The key question we deal with in Bernoulli trials is to count the number of successes $k$ in $n$-trials. This is itself a random variable, and one that we can easily compute. If $\Pr(\text{success}) = p$, and $\Pr(\text{failure}) = q = 1-p$ (remember, success and failure partition $\Omega$), then we can compute the probability of $k$ successes as follows. Points $a = (a_1,\ldots,a_n) \in \Omega^n$ can be mapped to strings of length $n$ over the alphabet $s = \set{\text{S},\text{F}}$, where
\begin{equation*} s_i = \begin{cases} \text{S}, &\text{if $X(a_i) = 1$} \\ \text{F}, &\text{otherwise} \end{cases} \end{equation*}If we view such an $s$ as an event (consisting of the points of $\Omega$ that map to it), then we can compute $\Pr_{\pi}(s)$ as a product of $p$'s and $q$'s correspondingly, i.e., $\Pr_{\pi}(SFFS) = p\mult q \mult q \mult p = p^2q^2$. Now, if a Bernoulli trial has $k$ successes out of $n$ trials, with a probability of success of $p$, then to compute the probability of this event ($b(k;n,p)$ in Rosen) we'll want to consider all $n \choose k$ strings over $\set{\text{S},\text{F}}$ of length $n$ containing $k$ S's, multiplied by the probability of a single event of that form ($p^kq^{n-k} = p^k(1-p)^{n-k}$), so,
\begin{equation*} b(k;n,p) = {n \choose k} p^k(1-p)^{n-k} \end{equation*}which should look a term in the expansion of a power of a binomial. Which, of course, it is.

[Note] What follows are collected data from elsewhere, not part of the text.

import Summits.HubbardSuperconductivity.HubbardSuperconductivity.Theorems.AnisotropyChordTransferFibre3FinX3Eval
import Summits.HubbardSuperconductivity.HubbardSuperconductivity.Theorems.AnisotropyChordTransferFibre3FinX5P36q053
import Summits.HubbardSuperconductivity.HubbardSuperconductivity.Theorems.AnisotropyChordTransferFibre3FinX5P36q054

/-!
# Route `AnisotropyChord` / H0 rotor rung: FIN per-`L` GM₃ (X5), `L = 36` — rows `N₁` / D / side-condition cell facts, part `p53`

Kernel facts (`decide +kernel`) for cert cells 73 of the per-`L` grid of `L = 36`: `xbnCellAny2` (row `N₁` on XB2 point wedges recomputed in the kernel, exporting the literal brackets `nt ⊇ T⁺ − 3λ₂` and `tb ⊇ T⁺·D`), `xdCellAnyN0` (row D, reads `nt`), `sdCellAnyZN` (side condition, reads `nt`); evaluators `…FinX3Eval` / `…FinX5Eval`; constants from the compiled design probe (x3probe/x3plan, margins c ×0.985, b ×1.03, aD ×1.03); assembled in `…FinX5GM3ThirtySix`.
Prover seat `hubbard-h0-rotor-p3` g9; helper for piece A = stmt-HubbardSuperconductivity-23918 of rung 19089 (`--supports`, helper class).
WHAT THIS IS NOT: nothing here proves superconductivity in the Hubbard model (rotor TARGET as worded stays FALSE, g15 verdict); kernel facts for the FIN certificate of ONE conditional reduction.  Tree imports only; zero data; standard axioms.
-/

set_option linter.dupNamespace false
set_option autoImplicit false

namespace Summit.HubbardSuperconductivity.HubbardSuperconductivity.Theorems.AnisotropyChord.Transfer.Fibre3

namespace FinXD

open FinXB FinCell Hole2

set_option maxHeartbeats 4000000 in
/-- row `N₁` of cell 73 of `L = 36` (`c = 119/200`), exporting `nt`, `tb`. [folklore] -/
theorem xn36_73 : xbnCellAny2 36 (49/50 : ℚ) 420554126429250 435694074980703 (119/200 : ℚ) ((913692301373 : ℤ), (3431435576290 : ℤ)) ((1262564982759617 : ℤ), (1310524749347905 : ℤ)) = true := by
  unfold xbnCellAny2
  rw [twp36_53_eq, twp36_54_eq]
  decide +kernel

set_option maxHeartbeats 4000000 in
/-- row D of cell 73 of `L = 36` (`aD = 109/1000`). [folklore] -/
theorem xd36_73 : xdCellAnyN0 36 (49/50 : ℚ) 420554126429250 435694074980703 (109/1000 : ℚ) ((913692301373 : ℤ), (3431435576290 : ℤ)) = true := by decide +kernel

set_option maxHeartbeats 4000000 in
/-- side condition of cell 73 of `L = 36` (`c, b = 76/100, aD`). [folklore] -/
theorem sd36_73 : sdCellAnyZN 36 (49/50 : ℚ) 100 420554126429250 435694074980703 ((119/200 : ℚ), (76 : ℕ), (109/1000 : ℚ)) ((913692301373 : ℤ), (3431435576290 : ℤ)) = true := by decide +kernel

end FinXD

end Summit.HubbardSuperconductivity.HubbardSuperconductivity.Theorems.AnisotropyChord.Transfer.Fibre3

With this in mind, let's briefly revisit Example 15.7 and Example 15.12. We can now understand both as working with iterated product spaces, and the probabilities induced on them. Indeed, we can understand both as Bernoulli trials (although I'll leave aside the loaded question of whether having a male or female child counts as “success”).
In both cases, $p=1/2$ (no matter which choice we make regarding success), and so the probabilities are going to be
$k$ | $b(k;n,p)$ |
---|---|
0 | ${3 \choose 0} (1/2)^0(1/2)^3$ = 1/8 |
1 | ${3 \choose 1} (1/2)^1(1/2)^2$ = 3/8 |
2 | ${3 \choose 2} (1/2)^2(1/2)^1$ = 3/8 |
3 | ${3 \choose 3} (1/2)^3(1/2)^0$ = 1/8 |
As Yogi Berra said, “It's like deja vu all over again."
*Exercise 15.14 Suppose we have a loaded coin, one for which $\Pr(\text{heads}) = 3/4$. Produce the table of probabilities $b(k;4,3/4)$ as above, corresponding to the probabilities of getting $0,1,\ldots,4$ heads in 4 trials.